PROVIDED RECORDS:

┌────────

import Summits.ResolutionOfSingularities.ResolutionOfSingularities.Theorems.FrobeniusLadderFRationalResolutionFixedStratumGenericPoint
import HarnessLib

/-!
# Crux `FrobeniusLadder.FRationalResolution` (stmt-ResolutionOfSingularities-15317), line `redirect`,
# stub `stub_diagonalizableQuotientResolution` — **re-basing the invariant at ANY point of the stratum near `𝔭`
# (not only at primes below `𝔭`): unit face and Kato ideal are constant** (design C3 = the rank-2 stratum layer of
# the non-isolated case, memo MEMO-15317-leafhand2-g10 §2 (L3-b): the global round `X ↦ Bl_{𝓘_{Sing X}} X` meets new
# singular points over every CLOSED point `x′` of the stratum through `x`, whose prime `𝔮` is INCOMPARABLE with `𝔭`;
# `…FixedStratumChains.faceMonoid_eq_of_le_of_ideal_le` / `…FixedStratumGenericPoint.ideal_eq_of_le_of_ideal_le`
# assumed `𝔮 ⊆ 𝔭` — here the hypothesis is the correct local one: `I(𝔭) ⊆ 𝔮` and `φ(F_𝔭)` consists of units at `𝔮`)

* `faceMonoid_eq_of_ideal_le_of_forall_not_mem`, `ideal_eq_of_ideal_le_of_forall_not_mem` — for any prime `𝔮` with
  `I(𝔭, φ) ⊆ 𝔮` and `φ(f) ∉ 𝔮` for `f ∈ F_𝔭`: `F_𝔮 = F_𝔭` and `I(𝔮, φ) = I(𝔭, φ)`; so every hypothesis of
  `…FixedStratumNextRound.exists_fixedPrime_package_of_stratum` / `…FixedStratumBlowupPoints.stalk_regular_or_fixedPrime_of_stratum`
  phrased through `ℤF_𝔭` is literally the same at `𝔮` (one `rw`);
* `forall_not_mem_of_closure` — the unit condition from finitely many generators of the face (it holds on the basic
  open where their images are invertible);
* **`face_zero_package`** — the case of the C3 recursion (sharp rank-2 base chart, unit face `0` at `𝔭`): for EVERY
  prime `𝔮 ⊇ I(𝔭, φ)` one has unit face `0` at `𝔮`, `F_𝔮 = F_𝔭`, `I(𝔮) = I(𝔭)` — no unit condition needed.

Honest label: bookkeeping toward ONE leaf stub (no stub, crux or summit closed). No definitions, no named facts, no
sorry. [cite: Kato1994, Def. (2.1), (7.3)]
-/

noncomputable section

-- single-problem summit: the doubled namespace component is forced
set_option linter.dupNamespace false

open IsLocalRing Literature.AlgebraicGeometry.Resolution Literature.AlgebraicGeometry.Resolution.LogChart

namespace Summit.ResolutionOfSingularities.ResolutionOfSingularities.Theorems.FRationalResolution.FixedStratumNearby

universe u

variable {A : Type u} [CommRing A] {n : ℕ} {P : AddSubmonoid (Fin n → ℤ)} {φ : Multiplicative P →* A}
  {𝔭 𝔮 : Ideal A} [𝔭.IsPrime] [𝔮.IsPrime]

/-- **The unit face is constant on the stratum near `𝔭`**: `I(𝔭) ⊆ 𝔮` and `φ(F_𝔭) ∩ 𝔮 = ∅` give `F_𝔮 = F_𝔭`.
[cite: Kato1994, Def. (2.1), (7.3)] -/
theorem faceMonoid_eq_of_ideal_le_of_forall_not_mem (hI : ideal P φ 𝔭 ≤ 𝔮)
    (hF : ∀ v ∈ faceMonoid P φ 𝔭, val P φ v ∉ 𝔮) : faceMonoid P φ 𝔮 = faceMonoid P φ 𝔭 := by
  ext v
  simp only [mem_faceMonoid]
  constructor
  · rintro ⟨hv, h⟩
    refine ⟨hv, fun hv𝔭 => h (hI ?_)⟩
    rw [val_of_mem P φ hv] at hv𝔭 ⊢
    exact Ideal.subset_span ⟨⟨v, hv⟩, hv𝔭, rfl⟩
  · rintro ⟨hv, h⟩
    exact ⟨hv, hF v ((mem_faceMonoid P φ 𝔭).2 ⟨hv, h⟩)⟩

omit [𝔭.IsPrime] [𝔮.IsPrime] in
/-- **Kato's ideal is constant on the stratum near `𝔭`**: `I(𝔭) ⊆ 𝔮` and `φ(p) ∉ 𝔮` whenever `φ(p) ∉ 𝔭` give
`I(𝔮, φ) = I(𝔭, φ)`. [cite: Kato1994, Def. (2.1), (7.3)] -/
theorem ideal_eq_of_ideal_le_of_forall_not_mem (hI : ideal P φ 𝔭 ≤ 𝔮)
    (hF : ∀ p : P, φ (Multiplicative.ofAdd p) ∉ 𝔭 → φ (Multiplicative.ofAdd p) ∉ 𝔮) :
    ideal P φ 𝔮 = ideal P φ 𝔭 := by
  have hset : {p : P | φ (Multiplicative.ofAdd p) ∈ 𝔮} = {p : P | φ (Multiplicative.ofAdd p) ∈ 𝔭} := by
    ext p
    simp only [Set.mem_setOf_eq]
    constructor
    · intro h
      by_contra h'
      exact hF p h' h
    · intro h
      exact hI (Ideal.subset_span ⟨p, h, rfl⟩)
  rw [ideal, ideal, hset]

omit [𝔭.IsPrime] in
/-- The unit condition from generators: if the face monoid is the closure of a set `T` whose chart values avoid `𝔮`,
then every face element has chart value outside `𝔮`. [folklore] -/
theorem forall_not_mem_of_closure {F : AddSubmonoid (Fin n → ℤ)} (hFP : F ≤ P) {T : Set (Fin n → ℤ)}
    (hFT : F = AddSubmonoid.closure T) (hT : ∀ t ∈ T, val P φ t ∉ 𝔮) :
    ∀ v ∈ F, val P φ v ∉ 𝔮 := by
  intro v hv
  rw [hFT] at hv
  have hTP : ∀ t ∈ T, t ∈ P := fun t ht => hFP (hFT ▸ AddSubmonoid.subset_closure ht)
  induction hv using AddSubmonoid.closure_induction with
  | mem t ht => exact hT t ht
  | zero => rw [val_zero]; exact fun h => (Ideal.IsPrime.ne_top inferInstance) (Ideal.eq_top_of_isUnit_mem _ h isUnit_one)
  | add a b ha hb iha ihb =>
    have haP : a ∈ P := hFP (hFT ▸ ha)
    have hbP : b ∈ P := hFP (hFT ▸ hb)
    rw [val_add P φ haP hbP]
    exact fun h => (Ideal.IsPrime.mem_or_mem inferInstance h).elim iha ihb

/-- **Unit face `0` re-bases for free.** If `φ(P ∖ 0) ⊆ 𝔭` (unit face `0` at `𝔭`) and `I(𝔭, φ) ⊆ 𝔮`, then `φ(P ∖ 0) ⊆ 𝔮`,
`F_𝔮 = F_𝔭` and `I(𝔮, φ) = I(𝔭, φ)` — at EVERY point `𝔮` of the stratum, comparable with `𝔭` or not.
[cite: Kato1994, Def. (2.1), (7.3)] -/
theorem face_zero_package (hface : ∀ p : P, (p : Fin n → ℤ) ≠ 0 → φ (Multiplicative.ofAdd p) ∈ 𝔭)
    (hI : ideal P φ 𝔭 ≤ 𝔮) :
    (∀ p : P, (p : Fin n → ℤ) ≠ 0 → φ (Multiplicative.ofAdd p) ∈ 𝔮) ∧
      faceMonoid P φ 𝔮 = faceMonoid P φ 𝔭 ∧ ideal P φ 𝔮 = ideal P φ 𝔭 := by
  have hface' : ∀ p : P, (p : Fin n → ℤ) ≠ 0 → φ (Multiplicative.ofAdd p) ∈ 𝔮 :=
    fun p hp => hI (Ideal.subset_span ⟨p, hface p hp, rfl⟩)
  -- at a unit-face-`0` point the only chart unit is `φ(0) = 1`
  have hunit : ∀ (𝔯 : Ideal A) [𝔯.IsPrime], (∀ p : P, (p : Fin n → ℤ) ≠ 0 → φ (Multiplicative.ofAdd p) ∈ 𝔯) →
      ∀ p : P, φ (Multiplicative.ofAdd p) ∉ 𝔯 → (p : Fin n → ℤ) = 0 := by
    intro 𝔯 _ h p hp
    by_contra hne
    exact hp (h p hne)
  refine ⟨hface', ?_, ?_⟩
  · refine faceMonoid_eq_of_ideal_le_of_forall_not_mem hI fun v hv => ?_
    obtain ⟨hvP, hv𝔭⟩ := (mem_faceMonoid P φ 𝔭).1 hv
    have hv0 : v = 0 := by
      have := hunit 𝔭 hface ⟨v, hvP⟩ (by rw [← val_of_mem P φ hvP]; exact hv𝔭)
      exact this
    subst hv0
    rw [val_zero]
    exact fun h => (Ideal.IsPrime.ne_top inferInstance) (Ideal.eq_top_of_isUnit_mem _ h isUnit_one)
  · refine ideal_eq_of_ideal_le_of_forall_not_mem hI fun p hp => ?_
    have hp0 : (p : Fin n → ℤ) = 0 := hunit 𝔭 hface p hp
    have : φ (Multiplicative.ofAdd p) = 1 := by
      have hp' : p = 0 := Subtype.ext hp0
      rw [hp', ofAdd_zero, map_one]
    rw [this]
    exact fun h => (Ideal.IsPrime.ne_top inferInstance) (Ideal.eq_top_of_isUnit_mem _ h isUnit_one)

end Summit.ResolutionOfSingularities.ResolutionOfSingularities.Theorems.FRationalResolution.FixedStratumNearby

end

└────────

WORK TASK: From the records above, give again exactly the lines running from the line with "exact hI (Ideal.subset_span" to the line with "induction hv using", inclusive.

TASK SOLUTION:
      exact hI (Ideal.subset_span ⟨p, h, rfl⟩)
  rw [ideal, ideal, hset]

omit [𝔭.IsPrime] in
/-- The unit condition from generators: if the face monoid is the closure of a set `T` whose chart values avoid `𝔮`,
then every face element has chart value outside `𝔮`. [folklore] -/
theorem forall_not_mem_of_closure {F : AddSubmonoid (Fin n → ℤ)} (hFP : F ≤ P) {T : Set (Fin n → ℤ)}
    (hFT : F = AddSubmonoid.closure T) (hT : ∀ t ∈ T, val P φ t ∉ 𝔮) :
    ∀ v ∈ F, val P φ v ∉ 𝔮 := by
  intro v hv
  rw [hFT] at hv
  have hTP : ∀ t ∈ T, t ∈ P := fun t ht => hFP (hFT ▸ AddSubmonoid.subset_closure ht)
  induction hv using AddSubmonoid.closure_induction with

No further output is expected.